# mount nullfs in a jail



## Alain De Vos (Oct 19, 2019)

Is it possible to mount nullfs within a jail ?
Mount produces : Operation not permitted
{PS: ravenports needs nullfs}


----------



## scottro (Oct 19, 2019)

It should be. That used to be our way of doing it, but in honesty, now we use standard jails.

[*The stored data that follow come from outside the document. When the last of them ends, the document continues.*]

import Summits.Ventures.Crystal3D.Bulk.LinkCharts
import HarnessLib

/-!
# The vertex-from-corner chart of `p5cert.py` (A lineage, P5-CERT tables) in the kernel: every
# unit vector at spherical distance `s` from `a` is `cos s · a + sin s · (cos u · t₁ ± sin u · (a × t₁))`
# with `u ∈ [0, π]` its corner angle at `a` from the arc towards `b`

HONEST FRAMING. Part of the venture `Summits/Ventures/Crystal3D` (cell `pub-crystal3d`, phase 2;
seat p2, PROMOTION-AUDIT prep). Elementary linear algebra in `ℝ³` on top of `Bulk/LinkCharts.lean`;
nothing here asserts anything about GAP(1.26), books or replays a kill, or moves a census number.
Purpose (A-family dossier `A-FAMILY-AUDIT-DOSSIER-engine4-g8.md` §2.2 row P5-CERT + F-A5; memo
A6 (1) «P5-CERT parametrisation completeness ×1»): `p5cert.py` (sha256:16 `6d842cd214dcfef8`)
certifies outer polygons for the adjacent-corner pairs of a pentagon face by covering the PARAMETER
domain `(u₀, u₁) ∈ [lo₀, 180°] × [lo₁, 180°]` with boxes; its parametrisation (l.66–76, `do_box`
l.77–110) is: gauge `A1 = (0,0,1)`, `A0 = (sin s₀, 0, cos s₀)`; **`A2 = sph_point_from_iv(A1, A0, s₁,
u₁, +1)`**, **`A4 = sph_point_from_iv(A0, A1, s₄, u₀, −1)`** where (l.53–60)
`sph_point_from(a, b, dist, ang, σ) = cos(dist)·a + sin(dist)·(cos(ang)·t1 + sin(ang)·σ t2)`,
`t1 = normalise(b − (a·b) a)`, `t2 = a × t1`; and `A3 = al·A2 + be·A4 ± g·(A2 × A4)` with
`al = (c23 − μ c43)/den`, `be = (c43 − μ c23)/den`, `g² = (1 − al² − be² − 2 al be μ)/den`,
`den = 1 − μ²` (l.100–108), BOTH signs. Its completeness premise («every admissible pentagon has
parameters in the domain and is one of the constructed ones») has the geometric core:
(i) the gauge — `fs4_gauge` / `gauge_pole` of `Bulk/Fs4Charts.lean` (first vertex at the pole,
second in the half-plane `y = 0`); (ii) the frame: `t1 = (b − (a·b) a)/√(1 − (a·b)²)` is a unit
vector `⊥ a` with `a × t1 = (a × b)/√(1 − (a·b)²)` — this IS `link_frame` of `Bulk/LinkCharts.lean`
with `e₀ = b` (not restated); THIS file: **`p5cert_sphPoint_chart`**
(every unit `X` with `X·a = cos s`, `0 < s < π`, is `sph_point_from(a, b, s, u, σ)` for some
`u ∈ [0, π]` and a sign `σ = ±1` — both `side_sign`s together are EXHAUSTIVE) and
**`p5cert_sphPoint_corner`** (for such an `X` the tangent components at `a` satisfy
`⟪X − (X·a) a, b − (a·b) a⟫ = sin s · √(1 − (a·b)²) · cos u` with norms `sin s` and `√(1 − (a·b)²)`, so
the corner angle at `a` between the arcs to `b` and to `X` — `arccos` of the normalised tangent
inner product, the tree's `corner` — is exactly `u`: the parameter IS the corner);
(iii) the fifth vertex — `twoAnchor_chart` (`Bulk/LinkCharts.lean`; `fs4_trilat` form in
`Bulk/Fs4Charts.lean`): `g²·den = 1 − al² − be² − 2 al be μ` verbatim, both signs exhaustive.

What stays OUTSIDE the kernel: the BOX COVER of the parameter domain and the interval inclusion of
every corner / turn / diagonal on a box (mpmath.iv), the hull + `1e-6` margin + outward-safe
thinning (alp.py `p5cert_pair0`), the rotation of the construction over the five pairs, and that the
admissible set used (sides exact, listed diagonals `≥` minimum, corners `≥` R2, all turns of one sign)
is implied by the kernel rows (side lengths, `GapFaceMeet` loose diagonals, R-min, Lemma L) — the
dossier's row dictionary, not a new premise.
-/

noncomputable section

namespace Summit.Ventures.Crystal3D

open Matrix

section P5cert

/-- **p5cert's vertex-from-corner chart is exhaustive** (`sph_point_from_iv`, l.53–60, with both
`side_sign`s): for unit `a, b` with `(a·b)² < 1`, every unit `X` at spherical distance `s ∈ (0, π)`
from `a` (`X·a = cos s`) is `cos s · a + sin s · (cos u · t1 + (σ sin u) · (a × t1))` for some
`u ∈ [0, π]` and `σ ∈ {1, −1}`. [folklore] -/
theorem p5cert_sphPoint_chart {a b X : Fin 3 → ℝ} (ha : a ⬝ᵥ a = 1) (hb : b ⬝ᵥ b = 1)
    (hg : (b ⬝ᵥ a) ^ 2 < 1) (hX : X ⬝ᵥ X = 1) {s : ℝ} (hs0 : 0 < s) (hsπ : s < Real.pi)
    (hXa : X ⬝ᵥ a = Real.cos s) :
    ∃ u σ : ℝ, 0 ≤ u ∧ u ≤ Real.pi ∧ (σ = 1 ∨ σ = -1) ∧
      X = Real.cos s • a + Real.sin s •
        (Real.cos u • ((Real.sqrt (1 - (b ⬝ᵥ a) ^ 2))⁻¹ • (b - (b ⬝ᵥ a) • a)) +
          (σ * Real.sin u) • (a ⨯₃ ((Real.sqrt (1 - (b ⬝ᵥ a) ^ 2))⁻¹ • (b - (b ⬝ᵥ a) • a)))) := by
  obtain ⟨h1, h2, -⟩ := link_frame ha hb hg
  have hsin : 0 < Real.sin s := Real.sin_pos_of_pos_of_lt_pi hs0 hsπ
  have hκ : Real.cos s ^ 2 < 1 := by nlinarith [Real.sin_sq_add_cos_sq s]
  obtain ⟨α, hα⟩ := oneAnchor_chart ha h1 h2 hκ hX hXa
  have hsq : Real.sqrt (1 - Real.cos s ^ 2) = Real.sin s := by
    rw [← Real.abs_sin_eq_sqrt_one_sub_cos_sq, abs_of_pos hsin]
  rw [hsq] at hα
  -- `u = arccos (cos α) ∈ [0, π]`, `cos u = cos α`, `sin u = |sin α|`
  refine ⟨Real.arccos (Real.cos α), if 0 ≤ Real.sin α then 1 else -1, Real.arccos_nonneg _,
    Real.arccos_le_pi _, ?_, ?_⟩
  · by_cases h : 0 ≤ Real.sin α <;> simp [h]
  · have hc : Real.cos (Real.arccos (Real.cos α)) = Real.cos α :=
      Real.cos_arccos (Real.neg_one_le_cos α) (Real.cos_le_one α)
    have hsu : Real.sin (Real.arccos (Real.cos α)) = |Real.sin α| := by
      rw [Real.sin_arccos, Real.abs_sin_eq_sqrt_one_sub_cos_sq]
    have hs' : (if 0 ≤ Real.sin α then (1:ℝ) else -1) * |Real.sin α| = Real.sin α := by
      by_cases h : 0 ≤ Real.sin α
      · rw [if_pos h, abs_of_nonneg h, one_mul]
      · rw [if_neg h, abs_of_neg (lt_of_not_ge h)]; ring
    rw [hc, hsu, hs']
    exact hα

/-- **The parameter IS the corner angle** (`corner_iv` l.61–65 evaluates exactly this normalised
tangent inner product): for `X = sph_point_from(a, b, s, u, σ)` the tangent components at `a`
satisfy `⟪X − (X·a) a, b − (b·a) a⟫ = sin s · √(1 − (b·a)²) · cos u`, with
`‖b − (b·a) a‖² = 1 − (b·a)²` and `‖X − (X·a) a‖² = sin² s`; hence the cosine of the corner angle at
`a` between the arcs to `b` and to `X` is `cos u`, i.e. the corner is `u` for `u ∈ [0, π]`. [folklore] -/
theorem p5cert_sphPoint_corner {a b : Fin 3 → ℝ} (ha : a ⬝ᵥ a = 1) (hb : b ⬝ᵥ b = 1)
    (hg : (b ⬝ᵥ a) ^ 2 < 1) (s u σ : ℝ) (hσ : σ = 1 ∨ σ = -1) :
    let t1 : Fin 3 → ℝ := (Real.sqrt (1 - (b ⬝ᵥ a) ^ 2))⁻¹ • (b - (b ⬝ᵥ a) • a)
    let X : Fin 3 → ℝ := Real.cos s • a + Real.sin s • (Real.cos u • t1 + (σ * Real.sin u) • (a ⨯₃ t1))
    X ⬝ᵥ a = Real.cos s ∧
      (X - (X ⬝ᵥ a) • a) ⬝ᵥ (b - (b ⬝ᵥ a) • a) =
        Real.sin s * Real.sqrt (1 - (b ⬝ᵥ a) ^ 2) * Real.cos u ∧
      (b - (b ⬝ᵥ a) • a) ⬝ᵥ (b - (b ⬝ᵥ a) • a) = 1 - (b ⬝ᵥ a) ^ 2 ∧
      (X - (X ⬝ᵥ a) • a) ⬝ᵥ (X - (X ⬝ᵥ a) • a) = Real.sin s ^ 2 := by
  intro t1 X
  obtain ⟨h1, h2, -⟩ := link_frame ha hb hg
  set q := Real.sqrt (1 - (b ⬝ᵥ a) ^ 2) with hq
  have hq0 : 0 < q := Real.sqrt_pos.2 (by linarith)
  have hq2 : q ^ 2 = 1 - (b ⬝ᵥ a) ^ 2 := Real.sq_sqrt (by linarith)
  -- frame facts (for `t1` and `a × t1`)
  have ht1t1 : t1 ⬝ᵥ t1 = 1 := h1
  have ht1a : t1 ⬝ᵥ a = 0 := h2
  have hat1 : a ⬝ᵥ t1 = 0 := by rw [dotProduct_comm]; exact h2
  have hna : (a ⨯₃ t1) ⬝ᵥ a = 0 := by rw [dotProduct_comm]; exact dot_self_cross a t1
  have hnt1 : (a ⨯₃ t1) ⬝ᵥ t1 = 0 := by rw [dotProduct_comm]; exact dot_cross_self a t1
  have ht1n : t1 ⬝ᵥ (a ⨯₃ t1) = 0 := dot_cross_self a t1
  have hnn : (a ⨯₃ t1) ⬝ᵥ (a ⨯₃ t1) = 1 := by rw [cross_dot_cross, ha, ht1t1, hat1, ht1a]; ring
  have hσ2 : σ ^ 2 = 1 := by rcases hσ with h | h <;> rw [h] <;> norm_num
  -- `b − (b·a) a = q • t1`
  have hbt : b - (b ⬝ᵥ a) • a = q • t1 := by
    show b - (b ⬝ᵥ a) • a = q • ((Real.sqrt (1 - (b ⬝ᵥ a) ^ 2))⁻¹ • (b - (b ⬝ᵥ a) • a))
    rw [← hq, smul_smul, mul_inv_cancel₀ hq0.ne', one_smul]
  have hXa : X ⬝ᵥ a = Real.cos s := by
    simp only [X, add_dotProduct, smul_dotProduct, smul_eq_mul, ha, ht1a, hna]; ring
  have hXt : X - (X ⬝ᵥ a) • a = Real.sin s • (Real.cos u • t1 + (σ * Real.sin u) • (a ⨯₃ t1)) := by
    rw [hXa]; simp only [X]; abel
  refine ⟨hXa, ?_, ?_, ?_⟩
  · rw [hXt, hbt]
    simp only [smul_dotProduct, dotProduct_smul, add_dotProduct, smul_eq_mul, ht1t1, hnt1]; ring
  · rw [hbt]; simp only [smul_dotProduct, dotProduct_smul, smul_eq_mul, ht1t1]; rw [← hq2]; ring
  · rw [hXt]
    simp only [smul_dotProduct, dotProduct_smul, add_dotProduct, dotProduct_add, smul_eq_mul, ht1t1,
      hnn, hnt1, ht1n]
    have := Real.sin_sq_add_cos_sq u
    linear_combination (Real.sin s ^ 2 * Real.sin u ^ 2) * hσ2 + Real.sin s ^ 2 * this

/-- **p5cert's fifth vertex: both branches are exhaustive, with `g²` AS CODED** (l.100–108:
`al = (c23 − μ·c43)/den`, `be = (c43 − μ·c23)/den`, `g2 = (1 − al² − be² − 2·al·be·μ)/den`,
`A3 = al·A2 + be·A4 ± g·(A2 × A4)`): unit anchors `A2, A4` with `μ = A2·A4`, `μ² < 1`, and a unit
`A3` at the two side targets; then `A3` is one of the two constructed points. [folklore] -/
theorem p5cert_fifth_vertex {A2 A4 A3 : Fin 3 → ℝ} (h2 : A2 ⬝ᵥ A2 = 1) (h4 : A4 ⬝ᵥ A4 = 1)
    (hμ : (A2 ⬝ᵥ A4) ^ 2 < 1) {c23 c43 : ℝ} (ht2 : A3 ⬝ᵥ A2 = c23) (ht4 : A3 ⬝ᵥ A4 = c43)
    (h3 : A3 ⬝ᵥ A3 = 1) :
    ∃ g : ℝ,
      A3 = ((c23 - (A2 ⬝ᵥ A4) * c43) / (1 - (A2 ⬝ᵥ A4) ^ 2)) • A2 +
          ((c43 - (A2 ⬝ᵥ A4) * c23) / (1 - (A2 ⬝ᵥ A4) ^ 2)) • A4 + g • (A2 ⨯₃ A4) ∧
      g ^ 2 = (1 - ((c23 - (A2 ⬝ᵥ A4) * c43) / (1 - (A2 ⬝ᵥ A4) ^ 2)) ^ 2
          - ((c43 - (A2 ⬝ᵥ A4) * c23) / (1 - (A2 ⬝ᵥ A4) ^ 2)) ^ 2
          - 2 * ((c23 - (A2 ⬝ᵥ A4) * c43) / (1 - (A2 ⬝ᵥ A4) ^ 2)) *
              ((c43 - (A2 ⬝ᵥ A4) * c23) / (1 - (A2 ⬝ᵥ A4) ^ 2)) * (A2 ⬝ᵥ A4)) /
          (1 - (A2 ⬝ᵥ A4) ^ 2) := by
  obtain ⟨C, hA3, hC⟩ := twoAnchor_chart h2 h4 hμ ht2 ht4 h3
  have hden : 1 - (A2 ⬝ᵥ A4) ^ 2 ≠ 0 := by
    have : 0 < 1 - (A2 ⬝ᵥ A4) ^ 2 := by linarith
    exact this.ne'
  exact ⟨C, hA3, by rw [eq_div_iff hden, hC]⟩

end P5cert

end Summit.Ventures.Crystal3D
import Literature.NumberTheory.LFunctions.FordProgram1
import HarnessLib

/-!
# Ford's "Program 1": kernel run 08A (`503 ≤ k ≤ 513`)

Topic `Literature/NumberTheory/LFunctions`. Everything here is PROVED (kernel evaluations, standard
axioms): `FordP1.checkT k = true` for `503 ≤ k ≤ 513`, i.e. the certified re-run of PROGRAM 1 of
K. Ford, Proc. LMS 85 (2002) (the second part of Theorem 3) for these `k` — see `FordProgram1.lean`
for the checker, its soundness `FordP1.row_of_checkK`, and the meaning of the constants
(`ρ = FordP1.rhoOf k / 10⁵`, `θ = FordP1.thetaOf k / 10⁴`, `ω = FordP1.omOf k / 10⁴`). One
`decide +kernel` per `k` (so that the kernel's evaluation state is bounded by a single run;
`maxHeartbeats 0` lifts the deterministic time-out for each), then the range statement
`FordP1.run08A`. The assembly is `FordTheorem3SmallK.lean`.

## References

* K. Ford, Proc. London Math. Soc. (3) 85 (2002), 565–633; arXiv:1910.08209: Theorem 3, (1.7),
  Lemmas 3.4–3.5, Appendix "PROGRAM 1". [Ford2002]
-/

namespace Literature.NumberTheory.LFunctions
namespace FordP1

set_option maxHeartbeats 0 in
/-- `checkT 503`. [cite: Ford2002, Theorem 3 (second part) and PROGRAM 1] -/
theorem checkT_503 : checkT 503 = true := by
  decide +kernel

set_option maxHeartbeats 0 in
/-- `checkT 504`. [cite: Ford2002, Theorem 3 (second part) and PROGRAM 1] -/
theorem checkT_504 : checkT 504 = true := by
  decide +kernel

set_option maxHeartbeats 0 in
/-- `checkT 505`. [cite: Ford2002, Theorem 3 (second part) and PROGRAM 1] -/
theorem checkT_505 : checkT 505 = true := by
  decide +kernel

set_option maxHeartbeats 0 in
/-- `checkT 506`. [cite: Ford2002, Theorem 3 (second part) and PROGRAM 1] -/
theorem checkT_506 : checkT 506 = true := by
  decide +kernel

set_option maxHeartbeats 0 in
/-- `checkT 507`. [cite: Ford2002, Theorem 3 (second part) and PROGRAM 1] -/
theorem checkT_507 : checkT 507 = true := by
  decide +kernel

set_option maxHeartbeats 0 in
/-- `checkT 508`. [cite: Ford2002, Theorem 3 (second part) and PROGRAM 1] -/
theorem checkT_508 : checkT 508 = true := by
  decide +kernel

set_option maxHeartbeats 0 in
/-- `checkT 509`. [cite: Ford2002, Theorem 3 (second part) and PROGRAM 1] -/
theorem checkT_509 : checkT 509 = true := by
  decide +kernel

set_option maxHeartbeats 0 in
/-- `checkT 510`. [cite: Ford2002, Theorem 3 (second part) and PROGRAM 1] -/
theorem checkT_510 : checkT 510 = true := by
  decide +kernel

set_option maxHeartbeats 0 in
/-- `checkT 511`. [cite: Ford2002, Theorem 3 (second part) and PROGRAM 1] -/
theorem checkT_511 : checkT 511 = true := by
  decide +kernel

set_option maxHeartbeats 0 in
/-- `checkT 512`. [cite: Ford2002, Theorem 3 (second part) and PROGRAM 1] -/
theorem checkT_512 : checkT 512 = true := by
  decide +kernel

set_option maxHeartbeats 0 in
/-- `checkT 513`. [cite: Ford2002, Theorem 3 (second part) and PROGRAM 1] -/
theorem checkT_513 : checkT 513 = true := by
  decide +kernel

/-- **Kernel run 08A**: `checkT k` for `503 ≤ k ≤ 513`. [cite: Ford2002, Theorem 3 (second part)
and PROGRAM 1] -/
theorem run08A (k : ℕ) (h1 : 503 ≤ k) (h2 : k ≤ 513) : checkT k = true := by
  interval_cases k
  · exact checkT_503
  · exact checkT_504
  · exact checkT_505
  · exact checkT_506
  · exact checkT_507
  · exact checkT_508
  · exact checkT_509
  · exact checkT_510
  · exact checkT_511
  · exact checkT_512
  · exact checkT_513

end FordP1
end Literature.NumberTheory.LFunctions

http://srobb.net/nullfsjail.html  This is my old page on it. I'm not even sure when I wrote it but it was for 9.2 and worked at the time.
I'm sorry but then we went back to standard jails and I have no idea if this would still work.  I have to say, don't ask me, because, due to some medical 
annoyances I'm a bit too drugged to give intelligent answers these days and it was so long ago that I really don't remember anything about it.


----------



## T-Daemon (Oct 19, 2019)

Alain De Vos said:


> Is it possible to mount nullfs within a jail ?


Have look at this reply in this Thread 67891.


----------



## Alain De Vos (Oct 19, 2019)

I see it does not work.
As "ugly" workaround I just chroot into the jail and that works.


----------



## ShelLuser (Oct 19, 2019)

There's something else to consider... what are you mounting? If you're trying to mount something that's not available inside the jail then obviously that's not going to work. Otherwise....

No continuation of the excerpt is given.